Early life and career
Von Bonin was born on 14 November 1919 in Potsdam in the Province of Brandenburg of the Weimar Republic. He was the son of Bogislaw von Bonin and his wife Mathilde, a daughter of Adolf von Bülow. His older brother, Bogislaw served in the Army and later in the Amt Blank, a predecessor of the Federal Ministry of Defence. Two of his brothers also served in the Luftwaffe, Jürgen-Oskar was killed in action on 8 February 1942 while serving as an observer in a Tansportgeschwader (air transport wing). Another brother, Hubertus, became a fighter pilot and wing commander with 77 aerial victories and was also killed in the war. Von Bonin entered military service with the Luftwaffe in 1937 and was trained as a night fighter pilot.

Night fighter career

Following the 1939 aerial Battle of the Heligoland Bight, RAF attacks shifted to the cover of darkness, initiating the Defence of the Reich campaign. By mid-1940, Generalmajor (Brigadier General) Josef Kammhuber had established a night air defense system dubbed the Kammhuber Line. It consisted of a series of control sectors equipped with radars and searchlights and an associated night fighter. Each sector named a Himmelbett (canopy bed) would direct the night fighter into visual range with target bombers. In 1941, the Luftwaffe started equipping night fighters with airborne radar such as the Lichtenstein radar. This airborne radar did not come into general use until early 1942.

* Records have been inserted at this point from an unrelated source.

/-! ## §1 The shallow scales: the out-of-class increment against the full `gainBar`, no transfer restriction -/

/-- **OUT-OF-CLASS INCREMENT vs `gainBar`, SHALLOW SCALES** (`n+1 ≤ 12`; module docstring §1). -/
theorem outClass_increment_le_gainBar_shallow (hR : R.WF2) (hU : 0 < U) (hUu : U ≤ klTSU R) (hμ : μ ∈ klWindowC)
    (hK : FrameOK R U N μ K) (hβ : klBetaMin ≤ β) (hβL : β ≤ L) {n : ℕ} (hn : n ≤ nScales β) (hn12 : n + 1 ≤ 12)
    (hGL : 8 * (4 + 8 / 3 * R.Gfr 1 * U ^ 2) * β ≤ L)
    (A A' : ℕ → TorusSite 2 L → ℝ → Matrix (TorusSite 2 L) (TorusSite 2 L) ℂ) (b' : ℕ → TorusSite 2 L → ℝ → TorusSite 2 L → ℂ)
    (hAdef : A = fun j Qm t => Matrix.of fun k k' : TorusSite 2 L => if k ∈ klBall L μ 0 ∧ k' ∈ klBall L μ 0 then
      vertexFn L M β (gaussConv ℂ (softCovOf L M β μ K (softSymbolCompl L M β μ K (n + 1) j) + hubbardCovAboveCT L M β μ 0 K (klScale klE0 (n + 1)) - hubbardCovAboveCT L M β μ 0 K
              (klScale klE0 n + t * (klScale klE0 (n + 1) - klScale klE0 n))) (hubbardEffectiveActionCT L M β U μ 0 K (klScale klE0 n + t * (klScale klE0 (n + 1) - klScale klE0 n)))) 4
              ![(((omega0 M, k'), 0), 0), ((((omega0 M).rev, Qm - k'), 1), 0), ((((omega0 M).rev, Qm - k), 1), 1), (((omega0 M, k), 0), 1)]
      else 0)
    (hA'def : A' = fun j Qm t => Matrix.of fun k k' : TorusSite 2 L => if k ∈ klBall L μ 0 ∧ k' ∈ klBall L μ 0 then
      (klScale klE0 (n + 1) - klScale klE0 n) • -((2 : ℂ)⁻¹ * vertexFn L M β (gaussConv ℂ (softCovOf L M β μ K (softSymbolCompl L M β μ K (n + 1) j) + hubbardCovAboveCT L M β μ 0 K
              (klScale klE0 (n + 1)) - hubbardCovAboveCT L M β μ 0 K (klScale klE0 n + t * (klScale klE0 (n + 1) - klScale klE0 n))) (grassmannDerivPairing ℂ (Matrix.of fun X Y :
              HubbardFieldIdx L M => deriv (fun Λ'' : ℝ => hubbardCovAboveCT L M β μ 0 K Λ'' X Y) (klScale klE0 n + t * (klScale klE0 (n + 1) - klScale klE0 n)))
              (hubbardEffectiveActionCT L M β U μ 0 K (klScale klE0 n + t * (klScale klE0 (n + 1) - klScale klE0 n))) (hubbardEffectiveActionCT L M β U μ 0 K (klScale klE0 n + t *
              (klScale klE0 (n + 1) - klScale klE0 n))))) 4 ![(((omega0 M, k'), 0), 0), ((((omega0 M).rev, Qm - k'), 1), 0), ((((omega0 M).rev, Qm - k), 1), 1), (((omega0 M, k), 0),
              1)])
      else 0)
    (hb'def : b' = fun (j : ℕ) (Qm : TorusSite 2 L) (t : ℝ) (p : TorusSite 2 L) => (((klScale klE0 (n + 1) - klScale klE0 n) *
        (klBubbleMass L M β μ K (fun k => deriv (fun Λ' => hubbardCutoffWeightCT L M β μ K Λ' k) (klScale klE0 n + t * (klScale klE0 (n + 1) - klScale klE0 n))) (fun k =>
                (softSymbolCompl L M β μ K (n + 1) j) k + (hubbardCutoffWeightCT L M β μ K (klScale klE0 (n + 1)) k - hubbardCutoffWeightCT L M β μ K (klScale klE0 n + t * (klScale
                klE0 (n + 1) - klScale klE0 n)) k)) Qm p +
          klBubbleMass L M β μ K (fun k => (softSymbolCompl L M β μ K (n + 1) j) k + (hubbardCutoffWeightCT L M β μ K (klScale klE0 (n + 1)) k - hubbardCutoffWeightCT L M β μ K
                  (klScale klE0 n + t * (klScale klE0 (n + 1) - klScale klE0 n)) k)) (fun k => deriv (fun Λ' => hubbardCutoffWeightCT L M β μ K Λ' k) (klScale klE0 n + t * (klScale
                  klE0 (n + 1) - klScale klE0 n))) Qm p) : ℝ) : ℂ))
    (V : ℕ → ℝ → (Fin 4 → HubbardFieldIdx L M) → ℂ) (hV : V = fun j t X => vertexFn L M β (gaussConv ℂ (softCovOf L M β μ K (softSymbolCompl L M β μ K (n + 1) j) + hubbardCovAboveCT L
            M β μ 0 K (klScale klE0 (n + 1)) - hubbardCovAboveCT L M β μ 0 K (klScale klE0 n + t * (klScale klE0 (n + 1) - klScale klE0 n))) (hubbardEffectiveActionCT L M β U μ 0 K
            (klScale klE0 n + t * (klScale klE0 (n + 1) - klScale klE0 n)))) 4 X)
    (V6 : ℕ → ℝ → (Fin 6 → HubbardFieldIdx L M) → ℂ) (hV6 : V6 = fun j t X => vertexFn L M β (gaussConv ℂ (softCovOf L M β μ K (softSymbolCompl L M β μ K (n + 1) j) + hubbardCovAboveCT
            L M β μ 0 K (klScale klE0 (n + 1)) - hubbardCovAboveCT L M β μ 0 K (klScale klE0 n + t * (klScale klE0 (n + 1) - klScale klE0 n))) (hubbardEffectiveActionCT L M β U μ 0 K
            (klScale klE0 n + t * (klScale klE0 (n + 1) - klScale klE0 n)))) 6 X)
    (Sg : ℕ → ℝ → FreqMomentum L M → Fin 2 → ℂ) (hSg : Sg = fun j t p σ => selfEnergy L M β (gaussConv ℂ (softCovOf L M β μ K (softSymbolCompl L M β μ K (n + 1) j) + hubbardCovAboveCT
            L M β μ 0 K (klScale klE0 (n + 1)) - hubbardCovAboveCT L M β μ 0 K (klScale klE0 n + t * (klScale klE0 (n + 1) - klScale klE0 n))) (hubbardEffectiveActionCT L M β U μ 0 K
            (klScale klE0 n + t * (klScale klE0 (n + 1) - klScale klE0 n)))) p σ)
    (Hd : ℕ → ℝ → (Fin 4 → HubbardFieldIdx L M) → ℂ) (hHd : Hd = fun j t X => vertexFn L M β (dblFold ℂ (grassmannLaplacian ℂ (crossCov ℂ (Matrix.of fun X Y : HubbardFieldIdx L M =>
            deriv (fun Λ' : ℝ => hubbardCovAboveCT L M β μ 0 K Λ' X Y) (klScale klE0 n + t * (klScale klE0 (n + 1) - klScale klE0 n)))) ((gaussConv ℂ (crossCov ℂ (softCovOf L M β μ K
            (softSymbolCompl L M β μ K (n + 1) j) + hubbardCovAboveCT L M β μ 0 K (klScale klE0 (n + 1)) - hubbardCovAboveCT L M β μ 0 K (klScale klE0 n + t * (klScale klE0 (n + 1) -
            klScale klE0 n)))) - grassmannLaplacian ℂ (crossCov ℂ (softCovOf L M β μ K (softSymbolCompl L M β μ K (n + 1) j) + hubbardCovAboveCT L M β μ 0 K (klScale klE0 (n + 1)) -
            hubbardCovAboveCT L M β μ 0 K (klScale klE0 n + t * (klScale klE0 (n + 1) - klScale klE0 n))))) (dblCopy ℂ 0 (gaussConv ℂ (softCovOf L M β μ K (softSymbolCompl L M β μ K (n
            + 1) j) + hubbardCovAboveCT L M β μ 0 K (klScale klE0 (n + 1)) - hubbardCovAboveCT L M β μ 0 K (klScale klE0 n + t * (klScale klE0 (n + 1) - klScale klE0 n)))
            (hubbardEffectiveActionCT L M β U μ 0 K (klScale klE0 n + t * (klScale klE0 (n + 1) - klScale klE0 n)))) * dblCopy ℂ 1 (gaussConv ℂ (softCovOf L M β μ K (softSymbolCompl L
            M β μ K (n + 1) j) + hubbardCovAboveCT L M β μ 0 K (klScale klE0 (n + 1)) - hubbardCovAboveCT L M β μ 0 K (klScale klE0 n + t * (klScale klE0 (n + 1) - klScale klE0 n)))
            (hubbardEffectiveActionCT L M β U μ 0 K (klScale klE0 n + t * (klScale klE0 (n + 1) - klScale klE0 n)))))))) 4 X)
    (Φ : ℕ → ℝ → FreqMomentum L M → ℝ) (hΦ : Φ = fun j t k => (softSymbolCompl L M β μ K (n + 1) j) k + (hubbardCutoffWeightCT L M β μ K (klScale klE0 (n + 1)) k -
            hubbardCutoffWeightCT L M β μ K (klScale klE0 n + t * (klScale klE0 (n + 1) - klScale klE0 n)) k))
    (Wd : ℝ → FreqMomentum L M → ℝ) (hWd : Wd = fun t k => deriv (fun Λ' : ℝ => hubbardCutoffWeightCT L M β μ K Λ' k) (klScale klE0 n + t * (klScale klE0 (n + 1) - klScale klE0 n)))
    (Br : ℕ → TorusSite 2 L → ℝ → TorusSite 2 L × MatsubaraIdx M → ℂ) (hBr : Br = fun j Qm t z => -(((((β * (L : ℝ) ^ 2 : ℝ) : ℂ)))⁻¹ * propCT L M β μ K (z.2, z.1) * propCT L M β μ K
            (z.2.rev, Qm - z.1)) *
      ((((klScale klE0 (n + 1) - klScale klE0 n) * (-Wd t (z.2, z.1) * Φ j t (z.2.rev, Qm - z.1) - Φ j t (z.2, z.1) * Wd t (z.2.rev, Qm - z.1))) : ℝ) : ℂ))
    (j : ℕ) (hj : n + 1 ≤ j) {Qm : TorusSite 2 L} (hQ : ¬ IsPairClassAt L Qm (n + 1))
    (hZ : ∀ Λ ∈ Icc (klScale klE0 (n + 1)) (klScale klE0 n), hubbardEffPartitionFnCT L M β U μ 0 K Λ ≠ 0)
    {P : SplitConsts} {m : ℝ} (hm0 : 0 ≤ m) (hm : m ^ 2 ≤ 2 ^ 8 * (P.Klam * U) ^ 2) (hAm : ∀ t ∈ Icc (0 : ℝ) 1, ∀ x y, ‖A j Qm t x y‖ ≤ m)
    (x y : TorusSite 2 L) {M4 M6 M2 RH RL B6 : ℝ} (hM40 : 0 ≤ M4)
    (hM4 : ∀ t ∈ Icc (0 : ℝ) 1, ∀ X, ‖V j t X‖ ≤ M4) (hM6 : ∀ t ∈ Icc (0 : ℝ) 1, ∀ X, ‖V6 j t X‖ ≤ M6) (hM2 : ∀ t ∈ Icc (0 : ℝ) 1, ∀ p σ, ‖Sg j t p σ‖ ≤ M2)
    (hH : ∀ t ∈ Icc (0 : ℝ) 1, ‖Hd j t ![(((omega0 M, y), 0), 0), ((((omega0 M).rev, Qm - y), 1), 0), ((((omega0 M).rev, Qm - x), 1), 1), (((omega0 M, x), 0), 1)]‖ ≤ RH)
    (hL : ∀ t ∈ Icc (0 : ℝ) 1, ‖∑ z : TorusSite 2 L × MatsubaraIdx M, Br j Qm t z *
          ((if z.1 ∈ klBall L μ 0 then
              V j t ![(((omega0 M, z.1), 0), 0), ((((omega0 M).rev, Qm - z.1), 1), 0), ((((omega0 M).rev, Qm - x), 1), 1), (((omega0 M, x), 0), 1)] *
                V j t ![(((omega0 M, y), 0), 0), ((((omega0 M).rev, Qm - y), 1), 0), ((((omega0 M).rev, Qm - z.1), 1), 1), (((omega0 M, z.1), 0), 1)]
            else 0) -
            V j t ![(((z.2, z.1), 0), 0), (((z.2.rev, Qm - z.1), 1), 0), ((((omega0 M).rev, Qm - x), 1), 1), (((omega0 M, x), 0), 1)] *
              V j t ![(((omega0 M, y), 0), 0), ((((omega0 M).rev, Qm - y), 1), 0), (((z.2.rev, Qm - z.1), 1), 1), (((z.2, z.1), 0), 1)])‖ ≤ RL)
    (hd6 : ∀ t ∈ Icc (0 : ℝ) 1, M6 * M2 * ((klScale klE0 n - klScale klE0 (n + 1)) * ((β * (L : ℝ) ^ 2) ^ 3)⁻¹ *
      (∑ p : FreqMomentum L M, ∑ _σ : Fin 2, ‖(((((Wd t p) : ℝ) : ℂ) * (((β * (L : ℝ) ^ 2 : ℝ) : ℂ) * propCT L M β μ K p)) * ((((Φ j t p) : ℝ) : ℂ) * (((β * (L : ℝ)
                  ^ 2 : ℝ) : ℂ) * propCT L M β μ K p)))‖)) ≤ B6)
    (hM4K : M4 * M4 ≤ 2 ^ 3 * (P.Klam * U) ^ 2) :
    ‖A j Qm 1 x y - A j Qm 0 x y‖ ≤
      (klScale klE0 n - klScale klE0 (n + 1)) * (2⁻¹ * RH) + 2 * B6 + RL +
        gainBar klEngGeo11 P U (n + 1) (klTorusNorm L Qm) (klTorusNorm L (x - y)) (klTorusNorm L (x + y - Qm)) := by
  have hMM : 0 ≤ M4 * M4 := mul_nonneg hM40 hM40
  have hdd : ∀ t ∈ Icc (0 : ℝ) 1, M4 * M4 * ((klScale klE0 n - klScale klE0 (n + 1)) * ((β * (L : ℝ) ^ 2) ^ 3)⁻¹ *
      (∑ p : FreqMomentum L M, ∑ _σ : Fin 2, ∑ p' : FreqMomentum L M,
            if matsubaraInt M p'.1 + matsubaraInt M (omega0 M) = matsubaraInt M p.1 + matsubaraInt M (omega0 M) ∧ p'.2 = p.2 + x - y then ‖((((((Φ j t p) : ℝ) : ℂ) * (((β * (L : ℝ) ^ 2
                    : ℝ) : ℂ) * propCT L M β μ K p)) * ((((Wd t p') : ℝ) : ℂ) * (((β * (L : ℝ) ^ 2 : ℝ) : ℂ) * propCT L M β μ K p'))) + (((((Wd t p) : ℝ) : ℂ) * (((β * (L : ℝ) ^ 2 : ℝ)
                    : ℂ) * propCT L M β μ K p)) * ((((Φ j t p') : ℝ) : ℂ) * (((β * (L : ℝ) ^ 2 : ℝ) : ℂ) * propCT L M β μ K p'))))‖ else 0)) ≤ (P.Klam * U) ^ 2 * klEngGeo11.phGain (n + 1) (klTorusNorm L (x - y)) := by
    intro t ht; subst hΦ hWd
    exact Wd_member_row_flat_le_phGain_klEngGeo11 β μ K hK hβ hβL n hj hn12 ht x y hMM hM4K _
  have hdx : ∀ t ∈ Icc (0 : ℝ) 1, M4 * M4 * ((klScale klE0 n - klScale klE0 (n + 1)) * ((β * (L : ℝ) ^ 2) ^ 3)⁻¹ *
      (∑ p : FreqMomentum L M, ∑ p' : FreqMomentum L M,
            if matsubaraInt M p'.1 + matsubaraInt M (omega0 M) + matsubaraInt M (omega0 M) + 1 = matsubaraInt M p.1 ∧ p'.2 = p.2 + Qm - x - y then ‖((((((Φ j t p) : ℝ) : ℂ) * (((β * (L
                    : ℝ) ^ 2 : ℝ) : ℂ) * propCT L M β μ K p)) * ((((Wd t p') : ℝ) : ℂ) * (((β * (L : ℝ) ^ 2 : ℝ) : ℂ) * propCT L M β μ K p'))) + (((((Wd t p) : ℝ) : ℂ) * (((β * (L : ℝ)
                    ^ 2 : ℝ) : ℂ) * propCT L M β μ K p)) * ((((Φ j t p') : ℝ) : ℂ) * (((β * (L : ℝ) ^ 2 : ℝ) : ℂ) * propCT L M β μ K p'))))‖ else 0)) ≤ (P.Klam * U) ^ 2 * klEngGeo11.phGain (n + 1) (klTorusNorm L (x + y - Qm)) := by
    intro t ht; subst hΦ hWd
    exact Wx_member_row_flat_le_phGain_klEngGeo11 β μ K hK hβ hβL n hj hn12 ht Qm x y hMM hM4K _
  have hβ0 : 0 < β := pos_of_klBetaMin_le hβ
  -- the masses door, pointwise in `t`
  have hS : ∀ t ∈ Icc (0 : ℝ) 1, ‖(A' j Qm t + A j Qm t * diagonal (b' j Qm t) * A j Qm t) x y‖ ≤
      (klScale klE0 n - klScale klE0 (n + 1)) * (2⁻¹ * RH + ((β * (L : ℝ) ^ 2) ^ 3)⁻¹ *
        (M4 * M4 * (∑ p : FreqMomentum L M, ∑ _σ : Fin 2, ∑ p' : FreqMomentum L M,
            if matsubaraInt M p'.1 + matsubaraInt M (omega0 M) = matsubaraInt M p.1 + matsubaraInt M (omega0 M) ∧ p'.2 = p.2 + x - y then ‖((((((Φ j t p) : ℝ) : ℂ) * (((β * (L : ℝ) ^ 2
                    : ℝ) : ℂ) * propCT L M β μ K p)) * ((((Wd t p') : ℝ) : ℂ) * (((β * (L : ℝ) ^ 2 : ℝ) : ℂ) * propCT L M β μ K p'))) + (((((Wd t p) : ℝ) : ℂ) * (((β * (L : ℝ) ^ 2 : ℝ)
                    : ℂ) * propCT L M β μ K p)) * ((((Φ j t p') : ℝ) : ℂ) * (((β * (L : ℝ) ^ 2 : ℝ) : ℂ) * propCT L M β μ K p'))))‖ else 0) +
          M4 * M4 * (∑ p : FreqMomentum L M, ∑ p' : FreqMomentum L M,
            if matsubaraInt M p'.1 + matsubaraInt M (omega0 M) + matsubaraInt M (omega0 M) + 1 = matsubaraInt M p.1 ∧ p'.2 = p.2 + Qm - x - y then ‖((((((Φ j t p) : ℝ) : ℂ) * (((β * (L
                    : ℝ) ^ 2 : ℝ) : ℂ) * propCT L M β μ K p)) * ((((Wd t p') : ℝ) : ℂ) * (((β * (L : ℝ) ^ 2 : ℝ) : ℂ) * propCT L M β μ K p'))) + (((((Wd t p) : ℝ) : ℂ) * (((β * (L : ℝ)
                    ^ 2 : ℝ) : ℂ) * propCT L M β μ K p)) * ((((Φ j t p') : ℝ) : ℂ) * (((β * (L : ℝ) ^ 2 : ℝ) : ℂ) * propCT L M β μ K p'))))‖ else 0) +
          2 * (M6 * M2 * (∑ p : FreqMomentum L M, ∑ _σ : Fin 2, ‖(((((Wd t p) : ℝ) : ℂ) * (((β * (L : ℝ) ^ 2 : ℝ) : ℂ) * propCT L M β μ K p)) * ((((Φ j t p) : ℝ) : ℂ) * (((β * (L : ℝ)
                  ^ 2 : ℝ) : ℂ) * propCT L M β μ K p)))‖)))) + RL := fun t ht =>
    klmd_defect_le_masses_family L M β U μ K hβ0 n A A' b' hAdef hA'def hb'def V hV V6 hV6 Sg hSg Hd hHd Φ hΦ Wd hWd Br hBr j Qm ht x y hM40
      (hM4 t ht) (hM6 t ht) (hM2 t ht) (hH t ht) (hL t ht)
  -- the t-uniform bound of the source and its integral
  have hpt : ∀ t ∈ Icc (0 : ℝ) 1, ‖(fun s => A' j Qm s + A j Qm s * diagonal (b' j Qm s) * A j Qm s) t x y‖ ≤
      (klScale klE0 n - klScale klE0 (n + 1)) * (2⁻¹ * RH) + (P.Klam * U) ^ 2 * klEngGeo11.phGain (n + 1) (klTorusNorm L (x - y)) +
        (P.Klam * U) ^ 2 * klEngGeo11.phGain (n + 1) (klTorusNorm L (x + y - Qm)) + 2 * B6 + RL := fun t ht =>
    (hS t ht).trans (klmf_distrib_rows (hdd t ht) (hdx t ht) (hd6 t ht))
  have hint := integral_le_of_forall_le_Icc (fun t _ => norm_nonneg _) hpt
  have hinc := klmf_memberArray_increment_le_source_add_ppGain L M β U μ K hR hU hUu hμ hK hβ hβL hn hj hGL hQ hZ (A j Qm) (A' j Qm)
    (by subst hAdef; rfl) (by subst hA'def; rfl) (b' j Qm) (by subst hb'def; rfl)
    (fun s => A' j Qm s + A j Qm s * diagonal (b' j Qm s) * A j Qm s) (fun s _ => rfl) hm0 hm hAm x y
  unfold gainBar
  linarith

In October 1940, von Bonin was posted to 6. Staffel (6th squadron) of Nachtjagdgeschwader 1 (NJG 1—1st Night Fighter Wing). This squadron was part of II. Gruppe (2nd group) of NJG 1 commanded by Major Walter Ehle.

"Wheels Down" incident
The United States Army Air Forces (USAAF) targeted the German aircraft industry on 17 August 1943 in the Schweinfurt–Regensburg mission. Two Boeing B-17 Flying Fortress bombers from the  4th Bombardment Wing had been forced to leave their formation on their way to Regensburg. The B-17 "Picklepuss" piloted by Captain Robert M. Knox from the 100th Bomb Group headed back to England when it came under attack by three Messerschmitt Bf 110 night fighters south of Aachen. Von Bonin, accompanied by Oberleutnant Walter Barte and Leutnant Hans Witzke had taken off from Sint-Truiden—Saint-Trond in the French pronunciation—to intercept any stragglers to and from the target area. Von Bonin shot down the B-17 on his first attack but one of his engines was also hit be the left waist gunner. While six of the ten crew members of the B-17 were killed in action, von Bonin landed safely on one engine at Saint-Trond.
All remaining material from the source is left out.